import Summits.BirchSwinnertonDyer.BirchSwinnertonDyer.Theorems.BiquadraticEisensteinDescentHeegnerTwistCouplingInSupplyQuarticCornerAllP
import Mathlib.NumberTheory.LSeries.PrimesInAP
import HarnessLib

set_option linter.dupNamespace false -- `Summit.BirchSwinnertonDyer.BirchSwinnertonDyer.Theorems.…` (summit = sub, D-0017)
set_option autoImplicit false

/-!
# Crux `HeegnerTwistCouplingInSupply` (stmt-BirchSwinnertonDyer-21381) — the corner families are INFINITE: Dirichlet (Mathlib) for the
# `2`-isogeny corners `E_p` (`p ≡ 7 (mod 8)`) and `X_p, X_{p³}` (`p ≡ 15 (mod 16)`), modulo Burungale–Tian ONLY; the progression of the
# `ℚ(√−2)`-Sylvester family

Route `BiquadraticEisensteinDescent` (cell `pub/bsd-wall`; width seat `bsd-wall-cm-bed-w4` g31; THEOREMS ONLY, `--supports`
stmt-BirchSwinnertonDyer-21381, helper). The corner theorems of the route hold for EVERY prime of an arithmetic progression:
`…RoundingPinCellData.cruxOnEpCornerAllP` (`W = E_p : y² = x³ − p²x`, `p ≡ 7 (mod 8)`; bed-w2 g13) and `…QuarticCornerAllP.cruxOnQuarticCornerAllP`
(`W = X_{p^k} : y² = x³ + p^k x`, `k ∈ {1, 3}`, `p ≡ 15 (mod 16)`; bed-w4 g14), both modulo Burungale–Tian's rank-zero `2`-converse ONLY (the
`2`-isogeny descents are in the tree). With DIRICHLET's theorem on primes in arithmetic progressions — in Mathlib
(`Nat.infinite_setOf_prime_and_eq_mod`) — these corners are INFINITE families of pairs `(W, p)` of the crux's habitat (CM, `p` inert and bad,
`p → ∞`) at which the conclusion of `HeegnerTwistCouplingInSupply` holds, modulo ONE print fact:

* §1 `infinite_setOf_prime_mod` — `{p prime : p % q = a}` is infinite for a unit residue `a (mod q)` (Dirichlet, `ZMod` bookkeeping);
  the three progressions `7 (mod 8)`, `15 (mod 16)`, `17, 35 (mod 72)`.
* §2 ★★ `infinite_EpCorner` and ★★ `infinite_quarticCorner` (`k = 1` and `k = 3`): infinitely many primes `p` with the conclusion of crux 21381
  at `(E_p, p)`, resp. `(X_{p^k}, p)` — modulo Burungale–Tian ONLY (no Chebotarev, no descent hypothesis).
* §3 the contrast with `j = 0`: the `ℚ(√−2)`-Sylvester family of `…SylvesterCornerSqrtMinusTwo` lives on the infinite progression
  `p ≡ 17, 35 (mod 72)` (`infinite_setOf_prime_sqrtMinusTwo_progression`, Dirichlet), but its certified subset (`X³ − 3X − 10` irreducible
  mod `p`, density `2/3` in the progression) is a CHEBOTAREV set of a non-abelian sextic field — Dirichlet does not reach it; this is exactly
  the hypothesis `hInf` of `SylvesterCorner.infinite_corner_of_infinite_noRoot` (and `DigitSetInfinite` of w4 g30's digit family).

HONEST FRAMING: «infinitely many `(W, p)`» is infinitely far from «all CM `W`» (the crux); the residual C⁺ (`stub_nonNullIndivisibleHeegner`),
the registered stubs, crux 21381 and BSD are untouched. No definition, no named fact, no `sorry`; axioms standard.
[cite: BurungaleTian2026, Thm. 1.1] [cite: IrelandRosen1990, Ch. 16 §1 (Dirichlet's theorem)] [cite: SilvermanAEC2009, Prop. X.4.9]
-/

noncomputable section

open scoped Classical NumberField

namespace Summit.BirchSwinnertonDyer.BirchSwinnertonDyer.Theorems.CornersInfinite

open _root_.WeierstrassCurve Literature.NumberTheory.EllipticCurves
open Summit.BirchSwinnertonDyer.BirchSwinnertonDyer.Theorems.BiquadraticEisensteinDescentHeegnerTwistCouplingInSupplyRoundingPinCellData
  (cruxOnEpCornerAllP)
open Summit.BirchSwinnertonDyer.BirchSwinnertonDyer.Theorems.BiquadraticEisensteinDescentHeegnerTwistCouplingInSupplyQuarticCornerAllP
  (isElliptic_Xpow cruxOnQuarticCornerAllP)

/-! ## §1 Dirichlet, `ZMod` bookkeeping, the three progressions -/

section Dirichlet

/-- **Dirichlet's theorem in residue form**: for `0 < a < q` with `a` a unit mod `q`, infinitely many primes `p` have `p % q = a`
(Mathlib's `Nat.infinite_setOf_prime_and_eq_mod`, `(p : ZMod q) = a ↔ p % q = a`). [cite: IrelandRosen1990, Ch. 16 §1] -/
theorem infinite_setOf_prime_mod {q a : ℕ} [NeZero q] (haq : a < q) (hu : IsUnit (a : ZMod q)) :
    Set.Infinite {p : ℕ | p.Prime ∧ p % q = a} := by
  refine (Nat.infinite_setOf_prime_and_eq_mod hu).mono fun p hp ↦ ⟨hp.1, ?_⟩
  have h := congrArg ZMod.val hp.2
  rwa [ZMod.val_natCast, ZMod.val_natCast, Nat.mod_eq_of_lt haq] at h

/-- Infinitely many primes `p ≡ 7 (mod 8)`. [cite: IrelandRosen1990, Ch. 16 §1] -/
theorem infinite_setOf_prime_mod_eight : Set.Infinite {p : ℕ | p.Prime ∧ p % 8 = 7} :=
  infinite_setOf_prime_mod (by norm_num) (isUnit_iff_exists_inv.mpr ⟨(7 : ZMod 8), by decide⟩)

/-- Infinitely many primes `p ≡ 15 (mod 16)`. [cite: IrelandRosen1990, Ch. 16 §1] -/
theorem infinite_setOf_prime_mod_sixteen : Set.Infinite {p : ℕ | p.Prime ∧ p % 16 = 15} :=
  infinite_setOf_prime_mod (by norm_num) (isUnit_iff_exists_inv.mpr ⟨(15 : ZMod 16), by decide⟩)

/-- Infinitely many primes `p ≡ 17 (mod 72)` — the progression of the `ℚ(√−2)`-Sylvester family is infinite (its certified part is a
Chebotarev set, not reached here). [cite: IrelandRosen1990, Ch. 16 §1] -/
theorem infinite_setOf_prime_sqrtMinusTwo_progression : Set.Infinite {p : ℕ | p.Prime ∧ (p % 72 = 17 ∨ p % 72 = 35)} :=
  (infinite_setOf_prime_mod (q := 72) (a := 17) (by norm_num) (isUnit_iff_exists_inv.mpr ⟨(17 : ZMod 72), by decide⟩)).mono
    fun p hp ↦ ⟨hp.1, Or.inl hp.2⟩

end Dirichlet

/-! ## §2 ★★ The `2`-isogeny corners are infinite families, modulo Burungale–Tian ONLY -/

section Corners

/-- ★★ **Infinitely many `(E_p, p)`.** Modulo Burungale–Tian ONLY: for infinitely many primes `p` (all `p ≡ 7 (mod 8)`, Dirichlet) the conclusion
of crux 21381 holds at `(E_p, p)`, `E_p : y² = x³ − p²x`: a Heegner field `K′` of `N(E_p)` with `4 < |d_{K′}|`, `L(E_p^{(d_{K′})}, 1) ≠ 0`,
`h(K′) < p`, `p ∤ h(K′)` (`cruxOnEpCornerAllP`, bed-w2 g13). [cite: BurungaleTian2026, Thm. 1.1] [cite: IrelandRosen1990, Ch. 16 §1] -/
theorem infinite_EpCorner (hBT : burungaleTian_analyticRank_eq_zero_of_selmerCorank_eq_zero_of_hasCM) :
    Set.Infinite {p : ℕ | ∃ hp : p.Prime,
      haveI := isElliptic_congruentNumberCurve hp.ne_zero
      ∃ (K : Type) (_ : Field K) (_ : NumberField K),
        IsImaginaryQuadratic K ∧ 4 < (NumberField.discr K).natAbs ∧
        SatisfiesHeegnerHypothesis ((congruentNumberCurve p).conductorNorm ℤ) K ∧
        ((congruentNumberCurve p).quadraticTwist (NumberField.discr K : ℚ)).entireLFunction 1 ≠ 0 ∧
        NumberField.classNumber K < p ∧ ¬ p ∣ NumberField.classNumber K} := by
  refine infinite_setOf_prime_mod_eight.mono fun p hp ↦ ?_
  obtain ⟨hp, hp8⟩ := hp
  haveI : Fact p.Prime := ⟨hp⟩
  exact ⟨hp, cruxOnEpCornerAllP hBT p hp8⟩

/-- ★★ **Infinitely many `(X_{p^k}, p)`, `k ∈ {1, 3}`.** Modulo Burungale–Tian ONLY: for infinitely many primes `p` (all `p ≡ 15 (mod 16)`,
Dirichlet) the conclusion of crux 21381 holds at `(X_{p^k}, p)`, `X_{p^k} : y² = x³ + p^k x` (`cruxOnQuarticCornerAllP`, bed-w4 g14).
[cite: BurungaleTian2026, Thm. 1.1] [cite: IrelandRosen1990, Ch. 16 §1] -/
theorem infinite_quarticCorner (hBT : burungaleTian_analyticRank_eq_zero_of_selmerCorank_eq_zero_of_hasCM) {k : ℕ} (hk : k = 1 ∨ k = 3) :
    Set.Infinite {p : ℕ | ∃ _ : Fact p.Prime,
      haveI := isElliptic_Xpow p k
      ∃ (K : Type) (_ : Field K) (_ : NumberField K),
        IsImaginaryQuadratic K ∧ 4 < (NumberField.discr K).natAbs ∧
        SatisfiesHeegnerHypothesis ((⟨0, 0, 0, (p : ℚ) ^ k, 0⟩ : WeierstrassCurve ℚ).conductorNorm ℤ) K ∧
        ((⟨0, 0, 0, (p : ℚ) ^ k, 0⟩ : WeierstrassCurve ℚ).quadraticTwist (NumberField.discr K : ℚ)).entireLFunction 1 ≠ 0 ∧
        NumberField.classNumber K < p ∧ ¬ p ∣ NumberField.classNumber K} := by
  refine infinite_setOf_prime_mod_sixteen.mono fun p hp ↦ ?_
  obtain ⟨hp, hp16⟩ := hp
  haveI : Fact p.Prime := ⟨hp⟩
  exact ⟨inferInstance, cruxOnQuarticCornerAllP hBT p k hp16 hk⟩

/-- **Both corners at once**: infinitely many primes `p` (all `p ≡ 15 (mod 16)`) carry THREE curves of the habitat — `E_p`, `X_p`, `X_{p³}` — at
which the conclusion of crux 21381 holds, modulo Burungale–Tian ONLY. [cite: BurungaleTian2026, Thm. 1.1] [cite: IrelandRosen1990, Ch. 16 §1] -/
theorem infinite_threeCurves (hBT : burungaleTian_analyticRank_eq_zero_of_selmerCorank_eq_zero_of_hasCM) :
    Set.Infinite {p : ℕ | ∃ _ : Fact p.Prime,
      (haveI := isElliptic_congruentNumberCurve (Fact.out : p.Prime).ne_zero
       ∃ (K : Type) (_ : Field K) (_ : NumberField K),
        IsImaginaryQuadratic K ∧ 4 < (NumberField.discr K).natAbs ∧
        SatisfiesHeegnerHypothesis ((congruentNumberCurve p).conductorNorm ℤ) K ∧
        ((congruentNumberCurve p).quadraticTwist (NumberField.discr K : ℚ)).entireLFunction 1 ≠ 0 ∧
        NumberField.classNumber K < p ∧ ¬ p ∣ NumberField.classNumber K) ∧
      (∀ k : ℕ, k = 1 ∨ k = 3 →
        haveI := isElliptic_Xpow p k
        ∃ (K : Type) (_ : Field K) (_ : NumberField K),
          IsImaginaryQuadratic K ∧ 4 < (NumberField.discr K).natAbs ∧
          SatisfiesHeegnerHypothesis ((⟨0, 0, 0, (p : ℚ) ^ k, 0⟩ : WeierstrassCurve ℚ).conductorNorm ℤ) K ∧
          ((⟨0, 0, 0, (p : ℚ) ^ k, 0⟩ : WeierstrassCurve ℚ).quadraticTwist (NumberField.discr K : ℚ)).entireLFunction 1 ≠ 0 ∧
          NumberField.classNumber K < p ∧ ¬ p ∣ NumberField.classNumber K)} := by
  refine infinite_setOf_prime_mod_sixteen.mono fun p hp ↦ ?_
  obtain ⟨hp, hp16⟩ := hp
  haveI : Fact p.Prime := ⟨hp⟩
  exact ⟨inferInstance, cruxOnEpCornerAllP hBT p (by omega), fun k hk ↦ cruxOnQuarticCornerAllP hBT p k hp16 hk⟩

end Corners

end Summit.BirchSwinnertonDyer.BirchSwinnertonDyer.Theorems.CornersInfinite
# # # # #
__TRY IT__
Retype the listing above, word for word, from its first line to the line containing "these corners are", both ends included.

__OUTPUT__
import Summits.BirchSwinnertonDyer.BirchSwinnertonDyer.Theorems.BiquadraticEisensteinDescentHeegnerTwistCouplingInSupplyQuarticCornerAllP
import Mathlib.NumberTheory.LSeries.PrimesInAP
import HarnessLib

set_option linter.dupNamespace false -- `Summit.BirchSwinnertonDyer.BirchSwinnertonDyer.Theorems.…` (summit = sub, D-0017)
set_option autoImplicit false

/-!
# Crux `HeegnerTwistCouplingInSupply` (stmt-BirchSwinnertonDyer-21381) — the corner families are INFINITE: Dirichlet (Mathlib) for the
# `2`-isogeny corners `E_p` (`p ≡ 7 (mod 8)`) and `X_p, X_{p³}` (`p ≡ 15 (mod 16)`), modulo Burungale–Tian ONLY; the progression of the
# `ℚ(√−2)`-Sylvester family

Route `BiquadraticEisensteinDescent` (cell `pub/bsd-wall`; width seat `bsd-wall-cm-bed-w4` g31; THEOREMS ONLY, `--supports`
stmt-BirchSwinnertonDyer-21381, helper). The corner theorems of the route hold for EVERY prime of an arithmetic progression:
`…RoundingPinCellData.cruxOnEpCornerAllP` (`W = E_p : y² = x³ − p²x`, `p ≡ 7 (mod 8)`; bed-w2 g13) and `…QuarticCornerAllP.cruxOnQuarticCornerAllP`
(`W = X_{p^k} : y² = x³ + p^k x`, `k ∈ {1, 3}`, `p ≡ 15 (mod 16)`; bed-w4 g14), both modulo Burungale–Tian's rank-zero `2`-converse ONLY (the
`2`-isogeny descents are in the tree). With DIRICHLET's theorem on primes in arithmetic progressions — in Mathlib
(`Nat.infinite_setOf_prime_and_eq_mod`) — these corners are INFINITE families of pairs `(W, p)` of the crux's habitat (CM, `p` inert and bad,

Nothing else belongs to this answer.